Marketing consultants have pointed to the success of the Alaska Seafood Marketing Institute (ASMI) as a model Maine might follow. ASMI is a decade-old joint public-private marketing organization that successfully launched the Wild Alaska brand after Alaskan salmon prices fell to 40 cents per pound in the mid-1990s. Their efforts have been smart enough and well enough financed so that prices Alaskan salmon fishermen now get for their fish have more than doubled to roughly a dollar per pound.

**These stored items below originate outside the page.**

/-- **THE HEAVY NODE'S ROWS FROM THE MEAN-TIED THEOREM A (expanded binder).**  The literal statement of
`LawDec.twoLayer_lconv_of_half_le` (prim-quant-arm-2 g38) implies every two-layer row of the gated convolution in the binder of
`LawDec.TLBGateConvClosedHeavy`. [this work] -/
theorem gateConv_tlbRows_of_freeThmA
    (hF : ∀ (y : ℝ) (M₁ M₂ : ℕ) (ν₁ ν₂ : ℕ → ℝ) (τ₁ τ₂ : ℝ), 1 / 2 ≤ y → y < 1 →
      (∀ h, 0 ≤ ν₁ h) → (∑ h ∈ Finset.range (M₁ + 1), ν₁ h = 1) →
      (∀ h, 0 ≤ ν₂ h) → (∑ h ∈ Finset.range (M₂ + 1), ν₂ h = 1) →
      0 < τ₁ → τ₁ ≤ ∑ h ∈ Finset.range (M₁ + 1), (h : ℝ) * ν₁ h →
      0 < τ₂ → τ₂ ≤ ∑ h ∈ Finset.range (M₂ + 1), (h : ℝ) * ν₂ h →
      (∀ c : ℕ, 2 * (c : ℝ) < τ₁ →
        y / (1 - y) * ∑ h ∈ Finset.range (c + 1), ν₁ h ≤ ∑ h ∈ Finset.range (M₁ + 1), (if τ₁ - c ≤ (h : ℝ) then ν₁ h else 0)) →
      (∀ c : ℕ, 2 * (c : ℝ) < τ₂ →
        y / (1 - y) * ∑ h ∈ Finset.range (c + 1), ν₂ h ≤ ∑ h ∈ Finset.range (M₂ + 1), (if τ₂ - c ≤ (h : ℝ) then ν₂ h else 0)) →
      ∀ k : ℕ, 2 * (k : ℝ) < τ₁ + τ₂ →
        y / (1 - y) * ∑ h ∈ Finset.range (k + 1), lconv M₁ M₂ ν₁ ν₂ h
          ≤ ∑ h ∈ Finset.range (M₁ + M₂ + 1), (if τ₁ + τ₂ - k ≤ (h : ℝ) then lconv M₁ M₂ ν₁ ν₂ h else 0)) :
    ∀ (y q : ℝ) (M₁ M₂ : ℕ) (μ₁ μ₂ : ℕ → ℝ),
    1 / 2 ≤ y → y < 1 → 0 < q → q ≤ 1 →
    (∀ h, 0 ≤ μ₁ h) → (∀ h, M₁ < h → μ₁ h = 0) → (∑ h ∈ Finset.range (M₁ + 1), μ₁ h = 1) →
    y * (M₁ : ℝ) ≤ q * ∑ h ∈ Finset.range (M₁ + 1), (h : ℝ) * μ₁ h →
    (∀ h, 0 ≤ μ₂ h) → (∀ h, M₂ < h → μ₂ h = 0) → (∑ h ∈ Finset.range (M₂ + 1), μ₂ h = 1) →
    y * (M₂ : ℝ) ≤ q * ∑ h ∈ Finset.range (M₂ + 1), (h : ℝ) * μ₂ h →
    (∀ d : ℕ, 2 * (d : ℝ) < q * ∑ h ∈ Finset.range (M₁ + 1), (h : ℝ) * μ₁ h →
      y / (1 - y) * ∑ h ∈ Finset.range (d + 1), gate μ₁ q h
        ≤ ∑ h ∈ Finset.range (M₁ + 1),
          (if q * (∑ k ∈ Finset.range (M₁ + 1), (k : ℝ) * μ₁ k) - d ≤ (h : ℝ) then gate μ₁ q h else 0)) →
    (∀ d : ℕ, 2 * (d : ℝ) < q * ∑ h ∈ Finset.range (M₂ + 1), (h : ℝ) * μ₂ h →
      y / (1 - y) * ∑ h ∈ Finset.range (d + 1), gate μ₂ q h
        ≤ ∑ h ∈ Finset.range (M₂ + 1),
          (if q * (∑ k ∈ Finset.range (M₂ + 1), (k : ℝ) * μ₂ k) - d ≤ (h : ℝ) then gate μ₂ q h else 0)) →
    ∀ d : ℕ, 2 * (d : ℝ) < q * ((∑ h ∈ Finset.range (M₁ + 1), (h : ℝ) * μ₁ h) + ∑ h ∈ Finset.range (M₂ + 1), (h : ℝ) * μ₂ h) →
      y / (1 - y) * ∑ h ∈ Finset.range (d + 1), gate (lconv M₁ M₂ μ₁ μ₂) q h
        ≤ ∑ h ∈ Finset.range (M₁ + M₂ + 1),
          (if q * ((∑ k ∈ Finset.range (M₁ + 1), (k : ℝ) * μ₁ k) + ∑ k ∈ Finset.range (M₂ + 1), (k : ℝ) * μ₂ k) - d ≤ (h : ℝ)
            then gate (lconv M₁ M₂ μ₁ μ₂) q h else 0) := by
  intro y q M₁ M₂ μ₁ μ₂ hy hy1 hq0 hq1 n1 z1 s1 t1 n2 z2 s2 t2 c1 c2 d hd
  set T₁ : ℝ := ∑ h ∈ Finset.range (M₁ + 1), (h : ℝ) * μ₁ h with hT₁
  set T₂ : ℝ := ∑ h ∈ Finset.range (M₂ + 1), (h : ℝ) * μ₂ h with hT₂
  have hy0 : 0 < y := by linarith
  have hT10 : 0 ≤ T₁ := Finset.sum_nonneg fun h _ => mul_nonneg (Nat.cast_nonneg h) (n1 h)
  have hT20 : 0 ≤ T₂ := Finset.sum_nonneg fun h _ => mul_nonneg (Nat.cast_nonneg h) (n2 h)
  have hmeanle : ∀ (M : ℕ) (μ : ℕ → ℝ), (∀ h, 0 ≤ μ h) → ∑ h ∈ Finset.range (M + 1), μ h = 1 →
      ∑ h ∈ Finset.range (M + 1), (h : ℝ) * μ h ≤ M := by
    intro M μ hμ hμ1
    calc ∑ h ∈ Finset.range (M + 1), (h : ℝ) * μ h ≤ ∑ h ∈ Finset.range (M + 1), (M : ℝ) * μ h := by
          refine Finset.sum_le_sum fun h hh => ?_
          rw [Finset.mem_range] at hh
          have : (h : ℝ) ≤ M := by exact_mod_cast Nat.lt_succ_iff.mp hh
          exact mul_le_mul_of_nonneg_right this (hμ h)
      _ = M := by rw [← Finset.mul_sum, hμ1, mul_one]
  rcases hT10.lt_or_eq with hT1p | hT1z
  · rcases hT20.lt_or_eq with hT2p | hT2z
    · -- both factors non-degenerate
      exact gateConv_rows_heavy_of_freeThmA hy hy1 hq0 hq1 (fun M₁ M₂ ν₁ ν₂ τ₁ τ₂ => hF y M₁ M₂ ν₁ ν₂ τ₁ τ₂ hy hy1)
        n1 z1 s1 rfl hT1p t1 n2 z2 s2 rfl hT2p t2 c1 c2 d hd
    · -- `T₂ = 0`: `μ₂ = δ₀`, the convolution is `μ₁`
      have hδ := hn_eq_delta_of_mean_zero n2 s2 hT2z.symm
      rw [← hT2z, add_zero] at hd ⊢
      have hτM : q * T₁ ≤ (M₁ : ℝ) + 1 := by nlinarith [hmeanle M₁ μ₁ n1 s1]
      have key := hn_row_of_delta (M₁ := M₂) (M₂ := M₁) (μ₁ := μ₂) (μ₂ := μ₁) (q := q) (y := y) hδ hd hτM (c1 d hd)
      rw [hnr_lconv_comm M₁ M₂ μ₁ μ₂, Nat.add_comm M₁ M₂]
      exact key
  · -- `T₁ = 0`: `μ₁ = δ₀`, the convolution is `μ₂`
    have hδ := hn_eq_delta_of_mean_zero n1 s1 hT1z.symm
    rw [← hT1z, zero_add] at hd ⊢
    have hτM : q * T₂ ≤ (M₂ : ℝ) + 1 := by nlinarith [hmeanle M₂ μ₂ n2 s2]
    exact hn_row_of_delta hδ hd hτM (c2 d hd)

However, in order to raise $3-5 million for a serious Maine lobster marketing campaign, you have to believe that Maine lobstermen have changed their minds on two core beliefs. First that lobstermen are willing to tax themselves a nickel or dime per pound for every lobster landed and sold through the wholesale chain to create an expanded marketing fund, which has proven to be an unpopular proposal in the past. And second you have to believe that the Maine lobster “industry” composed of the often disparate interests of lobster catchers, bait companies, wharf owners, dealers, wholesalers and processors could put aside generations of competition, tension and mistrust to work collaboratively in an ambitious marketing program. Things are perhaps bad enough that this might actually happen. But marketing campaigns take time to change prices and many lobstermen are running out of time on boat, truck and house payments.

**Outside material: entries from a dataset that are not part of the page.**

/-
Copyright (c) 2026 the pub-hodgecm-mathlib formalisation cell (harness21).  Prover seat hodgecm-mathlib-R90-C131-p02 (g0) (R90-TF S4 hand lent to L1
by CHAIR VALVE WORD W4), Track B «K2-LIT», hLiu418 = `stmt-HodgeConjecture-24832`; K1-a♮ line lead K2E5-p16 (g8) WORD #9 (1) «(Φ-S1) ROAD B, file (iii-a)».
THEOREMS ONLY (no `def`, no instance, no notation, no named-fact hypothesis, no `sorry`); lane `--supports stmt-HodgeConjecture-24832 --as helper`.
-/
import Summits.HodgeConjecture.HodgeConjecture.Theorems.K2LiuArchTwistedScalarBlockContinuation   -- ★ p863260 (3c-cont): `etaTwo_conj`, letters, the `∃ E` version
import HarnessLib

But the fundamental problem is supply—or the timing of the supply of shedders that hits a saturated market all at once. There are simply too many lobsters chasing too few markets in June, July and August. Maine lobstermen could be forgiven for believing the law of supply and demand does not apply to them, because for the past generation or so, it has not. Beginning in the late 1980s, the supply of Maine lobsters began increasing; first the supply doubled, then tripled, then by 2000 landings quadrupled. Throughout this stupendous increase in the supply of lobsters, the average price Maine lobstermen received…increased! Every year! But most knowledgeable lobster industry people believe those days are over for good. If lobstermen do not figure out how to adjust the timing of their catch to meet market demand, the results will be widespread hardship.

Philip Conkling is president and founder of the Island Institute, based in Rockland, Maine.